TX A & M University Research Center



            Cryptosporidium parvum has become an extremely important pathogen in drinking water.  It produces a high risk of waterborne disease particularly for the immunocompromised.  Ceriodaphnia, Daphnia, and Ostracods are all micro-invertebrates, which are common in water sediments where C. parvum oocysts may also be present. The main focus of this study was to determine whether Ceriodaphnia possessed the capability of ingesting C. parvum oocysts without the excretion of any viable oocysts.  Experiments were performed using five Ceriodaphnias.  They were fed 1,250 live C. parvum oocysts for one hour.  After a thorough microscopic examination of the remaining water samples, the number of oocysts detected were very few.  Ceriodaphnias were able to ingest a large number of oocysts given only an hour feeding time.  Less than 1% of oocysts were reported to have been (possibly) excreted.   

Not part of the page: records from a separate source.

/-- **Uniqueness of the generic block on the square.** Two functions satisfying
`IsConformalBlock3DAbove Δ₁₂ Δ₃₄ Δ ℓ` at a point strictly above the unitarity bound and off the accidental
degeneracies agree on `(0,1)²`. [cite: HogervorstRychkov2013, §3 eq. (3.9)] -/
theorem IsConformalBlock3DAbove.eqOn_of_isRegular {Δ₁₂ Δ₃₄ Δ : ℝ} {ℓ : ℕ} {g₁ g₂ : ℝ → ℝ → ℝ}
    (hΔ : unitarityBound3D ℓ < Δ) (hreg : ¬ accidentalDegeneracy3D Δ ℓ)
    (h₁ : IsConformalBlock3DAbove Δ₁₂ Δ₃₄ Δ ℓ g₁) (h₂ : IsConformalBlock3DAbove Δ₁₂ Δ₃₄ Δ ℓ g₂) :
    ∀ z zb : ℝ, z ∈ Ioo (0 : ℝ) 1 → zb ∈ Ioo (0 : ℝ) 1 → g₁ z zb = g₂ z zb := by
  obtain ⟨k₁, K₁, hS₁, hsym₁, hlead₁, hg₁, hk₁⟩ := h₁.exists_coeff
  obtain ⟨k₂, K₂, hS₂, hsym₂, hlead₂, hg₂, hk₂⟩ := h₂.exists_coeff
  have hk : k₁ = k₂ := hk₁.unique hΔ hreg hk₂ hsym₁ hsym₂ hlead₁ hlead₂
  intro z zb hz hzb
  rw [hg₁ z zb hz hzb, hg₂ z zb hz hzb, hS₁.eq_tsum hz.1.le hz.2 hzb.1.le hzb.2,
    hS₂.eq_tsum hz.1.le hz.2 hzb.1.le hzb.2, hk]

/-! ### The diagonal series -/

/-- **Diagonal resummation of `K`**: `K(x,x) = Σ_N d_N x^N`, `d_N = Σ_{m+n=N} k_{mn}` (`diagCoeff`).
[cite: HogervorstRychkov2013, §3 eq. (3.4)] -/
theorem IsDoublePowerSeriesOn.hasSum_diagCoeff (hS : IsDoublePowerSeriesOn k K) {x : ℝ}
    (hx0 : 0 ≤ x) (hx1 : x < 1) :
    HasSum (fun N : ℕ => diagCoeff k N * x ^ N) (K x x) := by
  have h := hasSum_sum_antidiagonal_of_summable (hS.summable hx0 hx1 hx0 hx1)
  rw [← hS.eq_tsum hx0 hx1 hx0 hx1] at h
  convert h using 1
  funext N
  rw [diagCoeff, Finset.sum_mul]
  refine Finset.sum_congr rfl fun p hp => ?_
  rw [Finset.mem_antidiagonal] at hp
  rw [← hp, pow_add]; ring

/-- **The diagonal of `g = (z z̄)^{(Δ-ℓ)/2} K`** as a generalised power series:
`g(x,x) = Σ_N d_N x^{N + Δ - ℓ}` on `(0,1)`. [cite: HogervorstRychkov2013, §3 eq. (3.4)] -/
theorem hasSum_diag_of_series {Δ : ℝ} {ℓ : ℕ} {g : ℝ → ℝ → ℝ} (hS : IsDoublePowerSeriesOn k K)
    (hg : ∀ z zb : ℝ, z ∈ Ioo (0 : ℝ) 1 → zb ∈ Ioo (0 : ℝ) 1 →
      g z zb = (z * zb) ^ ((Δ - (ℓ : ℝ)) / 2) * K z zb)
    {x : ℝ} (hx : x ∈ Ioo (0 : ℝ) 1) :
    HasSum (fun N : ℕ => diagCoeff k N * x ^ ((N : ℝ) + (Δ - (ℓ : ℝ)))) (g x x) := by
  have h := (hS.hasSum_diagCoeff hx.1.le hx.2).mul_left ((x * x) ^ ((Δ - (ℓ : ℝ)) / 2))
  rw [← hg x x hx hx] at h
  have hfun : (fun N : ℕ => diagCoeff k N * x ^ ((N : ℝ) + (Δ - (ℓ : ℝ)))) =
      fun N : ℕ => (x * x) ^ ((Δ - (ℓ : ℝ)) / 2) * (diagCoeff k N * x ^ N) := by
    funext N
    rw [Real.mul_rpow hx.1.le hx.1.le, ← Real.rpow_add hx.1,
      show (Δ - (ℓ : ℝ)) / 2 + (Δ - (ℓ : ℝ)) / 2 = Δ - (ℓ : ℝ) by ring, Real.rpow_add hx.1,
      Real.rpow_natCast]
    ring
  rw [hfun]
  exact h

/-- **The evaluator's series (pub-ising3d REFEREE T1, `Δ₁₂ = Δ₃₄ = 0`).** For `Δ` strictly above the
unitarity bound and off the accidental degeneracies, the diagonal of any function satisfying the genuine
block predicate `IsConformalBlock3D 0 0 Δ ℓ` is the Hogervorst–Rychkov `ρ = z`-series
`g(x,x) = Σ_n (Σ_j B_{n,j}) x^{Δ+n} / λ_ℓ` with `λ_ℓ = binom(2ℓ,ℓ)/4^ℓ`, all terms nonnegative
(`hrLevelSum_nonneg`): the coefficient array is extracted (`exists_coeff`), identified with the
Legendre-product resolution of the HR coefficients (`SatisfiesCoeffCasimir.eq_hrMonomialCoeff`), and the
diagonal resummed. [cite: HogervorstRychkov2013, §3 eqs. (3.4), (3.9)] -/
theorem IsConformalBlock3D.hasSum_diag_hr {Δ : ℝ} {ℓ : ℕ} {g : ℝ → ℝ → ℝ}
    (hΔ : unitarityBound3D ℓ < Δ) (hreg : ¬ accidentalDegeneracy3D Δ ℓ)
    (h : IsConformalBlock3D 0 0 Δ ℓ g) {x : ℝ} (hx : x ∈ Ioo (0 : ℝ) 1) :
    HasSum (fun n : ℕ => hrLevelSum Δ ℓ n / legendreLam ℓ * x ^ (Δ + (n : ℝ))) (g x x) := by
  have hregpt : IsRegularPoint3D Δ ℓ := ⟨ne_of_gt hΔ, hreg⟩
  obtain ⟨k, K, hS, hsym, hlead, hg, hC⟩ :=
    (isConformalBlock3D_iff_above_of_isRegularPoint3D hregpt).mp h
  have hk : SatisfiesCoeffCasimir 0 0 Δ ℓ k := by
    simpa using satisfiesCoeffCasimir_of_casimirEq3D hS hg hC
  have hkeq : k = hrMonomialCoeff Δ ℓ := hk.eq_hrMonomialCoeff hΔ hreg hsym hlead
  have hd := (hasSum_nat_add_iff' ℓ).mpr (hasSum_diag_of_series hS hg hx)
  have h0 : ∑ i ∈ range ℓ, diagCoeff k i * x ^ ((i : ℝ) + (Δ - (ℓ : ℝ))) = 0 :=
    Finset.sum_eq_zero fun i hi => by
      rw [diagCoeff_eq_zero_of_lt hk hsym hΔ (Finset.mem_range.mp hi), zero_mul]
  rw [h0, sub_zero] at hd
  have hfun : (fun n : ℕ => hrLevelSum Δ ℓ n / legendreLam ℓ * x ^ (Δ + (n : ℝ))) =
      fun n : ℕ => diagCoeff k (n + ℓ) * x ^ (((n + ℓ : ℕ) : ℝ) + (Δ - (ℓ : ℝ))) := by
    funext n
    rw [hkeq, add_comm n ℓ, diagCoeff_hrMonomialCoeff]
    congr 1
    push_cast
    ring_nf
  rw [hfun]
  exact hd

/-- The same as an equation: `g(x,x) = Σ'_n (hrLevelSum Δ ℓ n / λ_ℓ) x^{Δ+n}`.
[cite: HogervorstRychkov2013, §3 eqs. (3.4), (3.9)] -/
theorem IsConformalBlock3D.diag_eq_tsum_hr {Δ : ℝ} {ℓ : ℕ} {g : ℝ → ℝ → ℝ}
    (hΔ : unitarityBound3D ℓ < Δ) (hreg : ¬ accidentalDegeneracy3D Δ ℓ)
    (h : IsConformalBlock3D 0 0 Δ ℓ g) {x : ℝ} (hx : x ∈ Ioo (0 : ℝ) 1) :
    g x x = ∑' n : ℕ, hrLevelSum Δ ℓ n / legendreLam ℓ * x ^ (Δ + (n : ℝ)) :=
  (h.hasSum_diag_hr hΔ hreg hx).tsum_eq.symm

/-- **Every partial sum is a lower bound** for the diagonal of a genuine block (all terms are
nonnegative): the enclosure's lower half. [cite: HogervorstRychkov2013, §3 eq. (3.9)] -/
theorem IsConformalBlock3D.sum_range_le_diag {Δ : ℝ} {ℓ : ℕ} {g : ℝ → ℝ → ℝ}
    (hΔ : unitarityBound3D ℓ < Δ) (hreg : ¬ accidentalDegeneracy3D Δ ℓ)
    (h : IsConformalBlock3D 0 0 Δ ℓ g) {x : ℝ} (hx : x ∈ Ioo (0 : ℝ) 1) (M : ℕ) :
    ∑ n ∈ range M, hrLevelSum Δ ℓ n / legendreLam ℓ * x ^ (Δ + (n : ℝ)) ≤ g x x := by
  refine sum_le_hasSum (range M) (fun n _ => ?_) (h.hasSum_diag_hr hΔ hreg hx)
  exact mul_nonneg (div_nonneg (hrLevelSum_nonneg hΔ n) (legendreLam_pos ℓ).le)
    (Real.rpow_nonneg hx.1.le _)

end Literature.MathematicalPhysics.QuantumFieldTheory.ConformalBootstrap3D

            The contamination of water supplies is a serious global issue.  The urgency to better understand  C. parvum has become quite significant given the fact that it forms highly infectious oocysts (3). This protozoan is a serious health threat to those individuals who are immunocompromised and immunosuppressed (3).  Ingestion of C.parvum oocysts can lead to severe diarrhea, vomiting, abdominal pains, and in some extreme cases even death (1).  Cryptosporidium spp.  has been detected in sewage, filtered secondary waste water, surface waters, groundwater, and most importantly treated drinking water (5).  Cryptosporidium parvum oocysts are most commonly found in sites where infected domestic and wild animals excrete live oocysts.  These highly infectious oocysts can be transported by runoff finding their way into municipal water sources.  Ceriodaphnia, a micro-invertebrate, commonly found in water sediments, has shown the capability of ingesting large amounts of C.parvum oocysts with little to no oocysts excretion.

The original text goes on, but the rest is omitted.